J’ai caché que j’allais en droit, le temps de réussir
Deux jours avant la fermeture des voeux sur Parcoursup, je suis revenue à mon choix de départ : j’ai proposé mon dossier pour différentes licences de droit. En septembre dernier, j’ai fait ma rentrée (pour la troisième fois) en L1, à La Sorbonne. C’était déjà une pression pour moi alors j’ai préféré m’éviter celle de mes proches : je leur ai caché mon cursus jusqu’à la fin de l’année scolaire. Je les ai laissés croire que je poursuivais toujours ma licence de gestion.
On a tendance à dire que la fac de droit, c’est très dur, remplie d’élèves hautains et compétitifs mais toutes ces étiquettes je ne les ai pas vues. Pour avoir fait trois filières différentes, la L1 de droit n’était pas si difficile ! Elle demandait simplement beaucoup de travail, un travail régulier et rigoureux.
La preuve ? C’est celle où j’ai obtenu les meilleurs résultats, en comparaison aux autres L1 que j’ai faites (et pourtant on avait tendance à me dire que c’était des filières « faciles »).

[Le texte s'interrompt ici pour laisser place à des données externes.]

/-!
# The GHS inequality and the concavity of the finite-volume magnetisation in the field

Trunk G02 (T-STATMECH), topic `Probability/LatticeModels`; namespaces `Literature.StatMech` (the
inequality for the spin system `ν_{Λ;K}` of `GKSInequalities` with nonnegative couplings on
supports of at most two sites, and for the finite-volume Ising model with free or `+` boundary
condition) and `Literature.CritIsing` (the discharge `ghs_concaveOn_isingCorr_free_singleton_holds` of
the named fact of `MeanFieldLowerBound`, one of the inputs of the mean-field lower bound
`dct_magnetization_lower_bound` and hence of crit-ising.S08).

## The statement

**GHS inequality** (Griffiths–Hurst–Sherman, J. Math. Phys. 11 (1970) 790; in the duplicated-
variable form of Lebowitz, *GHS and other inequalities*, Comm. Math. Phys. **35** (1974) 87–92,
eqs. (1.8), (2.3) and Theorem, eq. (2.5b)): for an Ising system with ferromagnetic pair
interactions and nonnegative fields, the third Ursell function is nonpositive,

  `u₃(i,j,k) = ⟨σᵢσⱼσ_k⟩ - ⟨σᵢσⱼ⟩⟨σ_k⟩ - ⟨σᵢσ_k⟩⟨σⱼ⟩ - ⟨σⱼσ_k⟩⟨σᵢ⟩ + 2⟨σᵢ⟩⟨σⱼ⟩⟨σ_k⟩ ≤ 0`

(`ghs_gksSum`, `gksExpect_ghs`, `isingExpect_ghs`). Consequently (Friedli–Velenik 2017, §3.9,
"Uniqueness in Nonzero Magnetic Field", p. 140: "`∂²⟨σ_k⟩^∅_{Λ;β,h}/∂hᵢ∂hⱼ ≤ 0` … provided that
`h_ℓ ≥ 0` … it implies in particular that the magnetization density is concave as a function of
`h ≥ 0`"; Remark 3.41, p. 126) the one-point function `h ↦ ⟨σₓ⟩^{bc}_{Λ;β,h}` is concave on
`[0, ∞)` for `bc ∈ {free, +}` and `β ≥ 0` (`concaveOn_isingExpect_spinAt`).

## The proof given here (Lebowitz 1974, eq. (2.3), in the fourfold replica of Glimm–Jaffe 1987, §4.3)

With the duplicated variables `T = σ + σ'`, `Q = σ - σ'` of `LebowitzInequality` (twice Lebowitz'
`t`, `q`), Lebowitz' identity (2.3) reads
`Z⁴ u₃(i,j,k) = ½ ∑_c QᵢQⱼ(ξ,χ) (T_k(ξ,χ) - T_k(ξ',χ')) w(ξ)w(χ)w(ξ')w(χ')`
(`sum_cfg4_qqDiffT_eq`), the sum running over the four replicas `c = (ξ, χ, ξ', χ')`. In the
rotated variables `A, B, C, D` of Glimm–Jaffe 1987, eq. (4.3.2) (`repA`–`repD`),
`QᵢQⱼ = ¼(Cᵢ - Dᵢ)(Cⱼ - Dⱼ)` and `T_k - T'_k = B_k`, so the sum is
`¼ ∑ (CᵢCⱼB_k + DᵢDⱼB_k - CᵢDⱼB_k - DᵢCⱼB_k) w⁴`. The global exchange of the two pairs of
replicas `(ξ,χ,ξ',χ') ↦ (ξ',χ',ξ,χ)` (`repSwapPairs`) preserves the replicated weight and maps
`A, C ↦ A, C`, `B, D ↦ -B, -D`, so the first two sums vanish; the last two are nonnegative by the
positivity of the replicated Gibbs weight on monomials in `A, B, C, D`
(`sum_repClass_mul_gksWeight4_nonneg`, Glimm–Jaffe 1987, Thm. 4.3.1 — the tree's proof of
Lebowitz' theorem, valid for nonnegative couplings on supports of at most two sites). Hence
`u₃ ≤ 0`. This is Lebowitz' route "(2.5) together with (2.3) imply the GHS inequality" with
(2.5b) replaced by the class positivity from which the tree derives it.

Concavity: `d/dh ⟨σₓ⟩ = β ∑_y ⟨σₓ;σ_y⟩` (`hasDerivAt_isingExpect_field` of `MeanFieldLowerBound`)
and `d/dh ⟨σₓ;σ_y⟩ = β ∑_z u₃(x,y,z) ≤ 0`, so the derivative is antitone on `(0, ∞)` and
`AntitoneOn.concaveOn_of_deriv` applies on `[0, ∞)`.

## References

* R. B. Griffiths, C. A. Hurst, S. Sherman, *Concavity of magnetization of an Ising ferromagnet
  in a positive external field*, J. Math. Phys. 11 (1970) 790–795 [GriffithsHurstSherman1970]
  (not held; cited through Lebowitz 1974 and Friedli–Velenik 2017).
* J. L. Lebowitz, *GHS and other inequalities*, Comm. Math. Phys. 35 (1974) 87–92, eqs. (1.8),
  (2.3), Theorem (2.5b) [Lebowitz1974].
* J. Glimm, A. Jaffe, *Quantum Physics*, 2nd ed. (1987), §4.3, Thm. 4.3.1, Cor. 4.3.2
  [GlimmJaffe1987].
* S. Friedli, Y. Velenik, *Statistical Mechanics of Lattice Systems* (CUP 2017), Remark 3.41
  (p. 126) and §3.9, p. 140 [FriedliVelenik2017].
-/

noncomputable section

open Finset MeasureTheory Set
open scoped symmDiff

namespace Literature.Probability.LatticeModels

/-! ### The global exchange of the two pairs of replicas -/

section Replica

variable {Λ : Type*}

/-- The exchange of the two pairs of replicas, `(ξ, χ, ξ', χ') ↦ (ξ', χ', ξ, χ)`; unlike the
site-wise symmetries `repSwap₁`, `repSwap₂` of `LebowitzInequality` it preserves the replicated
Gibbs weight. [folklore] -/
def repSwapPairs (c : Cfg4 Λ) : Cfg4 Λ := (c.2.2.1, c.2.2.2, c.1, c.2.1)

/-- `repSwapPairs` is an involution. [folklore] -/
theorem repSwapPairs_involutive : Function.Involutive (repSwapPairs (Λ := Λ)) := fun _ => rfl

/-- `A` is invariant under the exchange of the pairs of replicas. [folklore] -/
theorem repA_repSwapPairs (x : Λ) (c : Cfg4 Λ) : repA x (repSwapPairs c) = repA x c := by
  simp only [repA, repSwapPairs]; ring

/-- `B` changes sign under the exchange of the pairs of replicas. [folklore] -/
theorem repB_repSwapPairs (x : Λ) (c : Cfg4 Λ) : repB x (repSwapPairs c) = -repB x c := by
  simp only [repB, repSwapPairs]; ring

/-- `C` is invariant under the exchange of the pairs of replicas. [folklore] -/
theorem repC_repSwapPairs (x : Λ) (c : Cfg4 Λ) : repC x (repSwapPairs c) = repC x c := by
  simp only [repC, repSwapPairs]; ring

/-- `D` changes sign under the exchange of the pairs of replicas. [folklore] -/
theorem repD_repSwapPairs (x : Λ) (c : Cfg4 Λ) : repD x (repSwapPairs c) = -repD x c := by
  simp only [repD, repSwapPairs]; ring

end Replica

/-! ### The GHS inequality for `ν_{Λ;K}` with pair and single-site couplings -/

section GHS

variable {Λ : Type*} [Fintype Λ] [DecidableEq Λ] {ι : Type*}
variable (s : Finset ι) (K : ι → ℝ) (C : ι → Finset Λ)

omit [Fintype Λ] [DecidableEq Λ] in
/-- The replicated Gibbs weight is invariant under the exchange of the pairs of replicas. [folklore] -/
theorem gksWeight4_repSwapPairs (c : Cfg4 Λ) :
    gksWeight4 s K C (repSwapPairs c) = gksWeight4 s K C c := by
  simp only [gksWeight4, repSwapPairs]; ring

/-- **The sign of Lebowitz' combination** (Lebowitz 1974, eq. (2.3) with Theorem (2.5b); here from
Glimm–Jaffe 1987, Thm. 4.3.1): for nonnegative couplings on supports of at most two sites and all
sites `i, j, k`, `∑_c QᵢQⱼ(ξ,χ) (T_k(ξ,χ) - T_k(ξ',χ')) w⁴ ≤ 0`. In the rotated variables the
summand is `¼(CᵢCⱼ + DᵢDⱼ - CᵢDⱼ - DᵢCⱼ)B_k w⁴`; the first two sums vanish by the exchange of the
pairs of replicas (`B ↦ -B`, `C ↦ C`, `D ↦ -D`), the last two are nonnegative monomial sums. [cite: Lebowitz1974, eq. (2.3) and Theorem, eq. (2.5b)] [cite: GlimmJaffe1987, Thm. 4.3.1] -/
theorem sum_cfg4_qqDiffT_mul_gksWeight4_nonpos (hK : ∀ i ∈ s, 0 ≤ K i)
    (hC : ∀ i ∈ s, (C i).card ≤ 2) (i j k : Λ) :
    ∑ c : Cfg4 Λ, qVar2 i c.1 c.2.1 * qVar2 j c.1 c.2.1 *
        (tVar2 k c.1 c.2.1 - tVar2 k c.2.2.1 c.2.2.2) * gksWeight4 s K C c ≤ 0 := by
  have hpos := sum_repClass_mul_gksWeight4_nonneg s K C hK hC
  have key : ∀ c : Cfg4 Λ, qVar2 i c.1 c.2.1 * qVar2 j c.1 c.2.1 *
        (tVar2 k c.1 c.2.1 - tVar2 k c.2.2.1 c.2.2.2) * gksWeight4 s K C c =
      4⁻¹ * (repC i c * repC j c * repB k c * gksWeight4 s K C c) +
      4⁻¹ * (repD i c * repD j c * repB k c * gksWeight4 s K C c) -
      4⁻¹ * (repC i c * repD j c * repB k c * gksWeight4 s K C c) -
      4⁻¹ * (repD i c * repC j c * repB k c * gksWeight4 s K C c) := by
    intro c
    have hT : tVar2 k c.1 c.2.1 - tVar2 k c.2.2.1 c.2.2.2 = repB k c := by
      simp only [tVar2, repB]; ring
    rw [qVar2_eq, qVar2_eq, hT]; ring
  have h1 : ∑ c : Cfg4 Λ, repC i c * repC j c * repB k c * gksWeight4 s K C c = 0 :=
    sum_cfg4_eq_zero_of_odd repSwapPairs_involutive _ fun c => by
      rw [repC_repSwapPairs, repC_repSwapPairs, repB_repSwapPairs, gksWeight4_repSwapPairs]; ring
  have h2 : ∑ c : Cfg4 Λ, repD i c * repD j c * repB k c * gksWeight4 s K C c = 0 :=
    sum_cfg4_eq_zero_of_odd repSwapPairs_involutive _ fun c => by
      rw [repD_repSwapPairs, repD_repSwapPairs, repB_repSwapPairs, gksWeight4_repSwapPairs]; ring
  have h3 : 0 ≤ ∑ c : Cfg4 Λ, repC i c * repD j c * repB k c * gksWeight4 s K C c :=
    hpos (fun c => repC i c * repD j c * repB k c)
      (mul_mem_repClass (mul_mem_repClass (repC_mem_repClass i) (repD_mem_repClass j))
        (repB_mem_repClass k))
  have h4 : 0 ≤ ∑ c : Cfg4 Λ, repD i c * repC j c * repB k c * gksWeight4 s K C c :=
    hpos (fun c => repD i c * repC j c * repB k c)
      (mul_mem_repClass (mul_mem_repClass (repD_mem_repClass i) (repC_mem_repClass j))
        (repB_mem_repClass k))
  simp_rw [key]
  rw [Finset.sum_sub_distrib, Finset.sum_sub_distrib, Finset.sum_add_distrib, ← Finset.mul_sum,
    ← Finset.mul_sum, ← Finset.mul_sum, ← Finset.mul_sum, h1, h2]
  linarith

/-- `∑∑ T_k ww = 2 (Z⟨σ_k⟩) Z`. [folklore] -/
theorem gksSum2_tVar2 (k : Λ) :
    gksSum2 s K C (fun ξ χ => tVar2 k ξ χ) =
      2 * (gksSum s K C (fun σ => spinAt k σ) * gksSum s K C (fun _ => 1)) := by
  have key : ∀ ξ χ : SpinConfig Λ, tVar2 k ξ χ * (gksWeight s K C ξ * gksWeight s K C χ) =
      (spinAt k ξ * gksWeight s K C ξ) * (1 * gksWeight s K C χ) +
      (1 * gksWeight s K C ξ) * (spinAt k χ * gksWeight s K C χ) := by
    intro ξ χ; simp only [tVar2]; ring
  simp only [gksSum2, key, Finset.sum_add_distrib, ← Finset.sum_mul_sum]
  simp only [gksSum]
  ring

/-- `∑∑ QᵢQⱼ ww = 2 (Z⟨σᵢσⱼ⟩) Z - 2 (Z⟨σᵢ⟩)(Z⟨σⱼ⟩)` (the lambda form of
`gksSum2_qVar2_mul`). [folklore] -/
theorem gksSum2_qVar2_mul' (i j : Λ) :
    gksSum2 s K C (fun ξ χ => qVar2 i ξ χ * qVar2 j ξ χ) =
      2 * (gksSum s K C (fun σ => spinAt i σ * spinAt j σ) * gksSum s K C (fun _ => 1)) -
        2 * (gksSum s K C (fun σ => spinAt i σ) * gksSum s K C (fun σ => spinAt j σ)) := by
  have key : ∀ ξ χ : SpinConfig Λ, qVar2 i ξ χ * qVar2 j ξ χ * (gksWeight s K C ξ * gksWeight s K C χ) =
      (spinAt i ξ * spinAt j ξ * gksWeight s K C ξ) * (1 * gksWeight s K C χ) +
      (1 * gksWeight s K C ξ) * (spinAt i χ * spinAt j χ * gksWeight s K C χ) -
      ((spinAt i ξ * gksWeight s K C ξ) * (spinAt j χ * gksWeight s K C χ) +
      (spinAt j ξ * gksWeight s K C ξ) * (spinAt i χ * gksWeight s K C χ)) := by
    intro ξ χ; simp only [qVar2]; ring
  simp only [gksSum2, key, Finset.sum_add_distrib, Finset.sum_sub_distrib, ← Finset.sum_mul_sum]
  simp only [gksSum]
  ring

/-- `∑∑ QᵢQⱼT_k ww = 2 Z (Z⟨σᵢσⱼσ_k⟩) + 2 (Z⟨σᵢσⱼ⟩)(Z⟨σ_k⟩) - 2 (Z⟨σᵢσ_k⟩)(Z⟨σⱼ⟩) - 2 (Z⟨σⱼσ_k⟩)(Z⟨σᵢ⟩)`
(the expansion behind Lebowitz 1974, eq. (2.3)). [cite: Lebowitz1974, eq. (2.3)] -/
theorem gksSum2_qqt (i j k : Λ) :
    gksSum2 s K C (fun ξ χ => qVar2 i ξ χ * qVar2 j ξ χ * tVar2 k ξ χ) =
      2 * (gksSum s K C (fun _ => 1) *
          gksSum s K C (fun σ => spinAt i σ * spinAt j σ * spinAt k σ)) +
        2 * (gksSum s K C (fun σ => spinAt i σ * spinAt j σ) * gksSum s K C (fun σ => spinAt k σ)) -
        2 * (gksSum s K C (fun σ => spinAt i σ * spinAt k σ) * gksSum s K C (fun σ => spinAt j σ)) -
        2 * (gksSum s K C (fun σ => spinAt j σ * spinAt k σ) * gksSum s K C (fun σ => spinAt i σ)) := by
  have key : ∀ ξ χ : SpinConfig Λ,
      qVar2 i ξ χ * qVar2 j ξ χ * tVar2 k ξ χ * (gksWeight s K C ξ * gksWeight s K C χ) =
      (spinAt i ξ * spinAt j ξ * spinAt k ξ * gksWeight s K C ξ) * (1 * gksWeight s K C χ) +
      (1 * gksWeight s K C ξ) * (spinAt i χ * spinAt j χ * spinAt k χ * gksWeight s K C χ) +
      ((spinAt i ξ * spinAt j ξ * gksWeight s K C ξ) * (spinAt k χ * gksWeight s K C χ) +
       (spinAt k ξ * gksWeight s K C ξ) * (spinAt i χ * spinAt j χ * gksWeight s K C χ)) -
      ((spinAt i ξ * spinAt k ξ * gksWeight s K C ξ) * (spinAt j χ * gksWeight s K C χ) +
       (spinAt j ξ * gksWeight s K C ξ) * (spinAt i χ * spinAt k χ * gksWeight s K C χ)) -
      ((spinAt j ξ * spinAt k ξ * gksWeight s K C ξ) * (spinAt i χ * gksWeight s K C χ) +
       (spinAt i ξ * gksWeight s K C ξ) * (spinAt j χ * spinAt k χ * gksWeight s K C χ)) := by
    intro ξ χ; simp only [qVar2, tVar2]; ring
  simp only [gksSum2, key, Finset.sum_add_distrib, Finset.sum_sub_distrib, ← Finset.sum_mul_sum]
  simp only [gksSum]
  ring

Samy a lui aussi enchaîné les formations et les boulots avant d’être épanoui dans sa voie professionnelle. Au total, il aura mis huit ans à trouver son futur travail !
Dernièrement, je suis rentrée en L2. Cette discipline me passionne toujours autant, bien que la deuxième année semble plus dure. Mes proches sont à présent au courant et sont heureux de mon épanouissement. Pour l’instant, je n’ai pas de réel projet professionnel. Je sais simplement que je souhaite continuer jusqu’au master pour pouvoir, par la suite, tenter les différents concours et examens proposés aux juristes.

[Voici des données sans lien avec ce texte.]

import Mathlib
import HarnessLib
import Summits.HubbardSuperconductivity.HubbardSuperconductivity.Theorems.KLProgrammeKLRegimeEngineTowerLevNumericsBlockZero
import Summits.HubbardSuperconductivity.HubbardSuperconductivity.Theorems.KLProgrammeKLRegimeEngineTowerWtNumericsPins

/-!
# Route `KLProgramme` — crux K3 ENGINE (stmt-HubbardSuperconductivity-20437 `KLRegimeEngineV17F2`), stub (b) v2, THE WEIGHTED HALF «(b)-WT4», numerics side
# «part 4» (b) (cell gate-hubbard-kl, seat p4 g22): THE WEIGHTED BLOCK-0 NUMERICS PACKAGE — the block-0 rows of W10 `kernelNormsWt4_all_klEng_structural`
# (k3c3-p2 g17, p703207; p3's WB3 `baseLawWtF_blockZero_klEng_closed`) DISCHARGED on shapes: Chernoff rows from the weighted datum, the five smallness rows,
# the DOMINATION `Atot₁ j ≤ Ab`, and the weighted kit GUARD — the twin of `levNumerics_packageZ` (…TowerLevNumericsPackageZ) in the WEIGHTED pin system

W10 reads block `0`'s weighted law (WB3) at every read-out rate `d ≤ j ≤ n`: names `αb₀ = Cα·(M/β)`, `κb₀ = √(2Cκ₀e₀)`, `crb₀ = 81CJ₀M/β`, `ccb₀ = 162CJ₀M/β`,
`W₀ = 32crb₀/ccb₀`, `Z₀ = ε_x²ccb₀²/8`, `σ₀ = κb₀²/ccb₀²`, `τ₀ = 4e⁴κb₀²/ccb₀²`, `ψ₀ = ccb₀²/κb₀²`, `Φ₀ = e·αb₀·ccb₀/(κb₀²·crb₀)` (equational; closed forms
…TowerWtNumericsPins: `W₀ = 16`, `Z₀ = (81CJ₀)²/8`, `σ₀ = s₀₀r²`, `τ₀ = t₀₀r²`, `ψ₀ = p₀₀/r²`, `Φ₀ = φ₀₀/r`, `φ₀₀ = e·Cα/(Cκ₀e₀)`), free profile constants
`A′₀ ≥ 0`, `Q′₀ > 0`, `ι₁₀ ι₂₀ ι₃₀`, the level-`0` WEIGHTED datum row `μ̄(p) ≤ Ab₀·λ_j^{p−1}·Qb₀^p` (`p ≥ 3`), the Chernoff/import rows of `W₀Z₀^m·μ̄(m)`, the five
smallness rows, the weighted kit guard, and the read-out constants `Aro₁ Qro₁ Qtot₁ Atot₁ j` (equational, `Cinc₁ Dinc₁ ≥ 1`) with the DOMINATION `Atot₁ j ≤ Ab`,
`Qtot₁ = Qb`.  DATA SHAPES: `Ab₀ = ab₀·(β/M)/Bf²`, `Qb₀ = qb₀·(M/β)²`, imports `0 ≤ ι₁₀ ≤ i₁₀·(M/β)`, `0 ≤ ι₂₀ ≤ i₂₀·(M/β)³` primed `ι₁₀′ = ι₁₀/Bf`,
`ι₂₀′ = ι₂₀/Bf`; the profile PINNED on the datum `A′₀ = W₀·Ab₀` (no track factor in the weighted currency), `Q′₀ = Z₀·Qb₀ + 1`, `ι₃₀ = A′₀·Q′₀³`.  CLOSED FORMS as in
`levNumerics_packageZ` with `W₀₀ = 16`, `aP₀ = W₀₀·ab₀`, the weighted `s₀₀ t₀₀ p₀₀ φ₀₀`; ANY `Bf ≥ 1` with `4φ₀₀t₀₀ŝC₀ ≤ Bf`.
**`levNumerics_packageZW`**: `0 < uf₀ ∧ 0 < aT₁ ∧ 0 < qT₁ ∧ 0 ≤ CEf₀` and, for all `0 < β ≤ M` and the shaped data/pins: (o) signs; (i) the FIVE STRICT
SMALLNESS ROWS at every `0 ≤ λ ≤ uf₀`; (ii) the CE row (constants `Cinc₀ Dinc₀`, kept for a weighted low-levels consumer); (iii) the DOMINATION
`Atot₁(λ) ≤ aT₁·(β/M)/Bf²`, `Qtot₁ ≤ qT₁·(M/β)²`; (iv) the kit GUARD for any array with the four-piece rows at `λ`; (v) the CHERNOFF ROWS of `W₀Z₀^m·μ̄(m)`
(`m ≥ 3`) from any datum family `μ̄(p) ≤ Ab₀λ^{p−1}Qb₀^p`.  Pure real arithmetic; nothing about the model is asserted; nothing asserts (b), WT4, (ℓ), any stub, K3
or superconductivity.
References: BGM 2006 §2.8 (2.83)–(2.84), (2.93)–(2.98), Lemma 2.5 (2.98) [cite: BenfattoGiulianiMastropietro2006].
-/

noncomputable section

namespace Summit.HubbardSuperconductivity.HubbardSuperconductivity.Theorems.EngineV8

set_option linter.dupNamespace false -- summit = problem name (single-conjunct summit), D-0017

open Real Literature.MathematicalPhysics.QuantumLattice
open Summit.HubbardSuperconductivity.HubbardSuperconductivity.Theorems.KLRegimeSplit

Alors, ne vous fiez pas à ce que l’on vous dit, croyez simplement en vous-même, en vos capacités. Nul ne vous connaît mieux que vous-même. Il vaut mieux perdre quelques années et décider que ça change que de continuer à en perdre non ? Une fois que vous trouverez votre voie, ce qui vous viendra à l’esprit n’est pas « mince j’ai perdu X années avant d’y arriver », mais « heureusement que je l’ai fait ».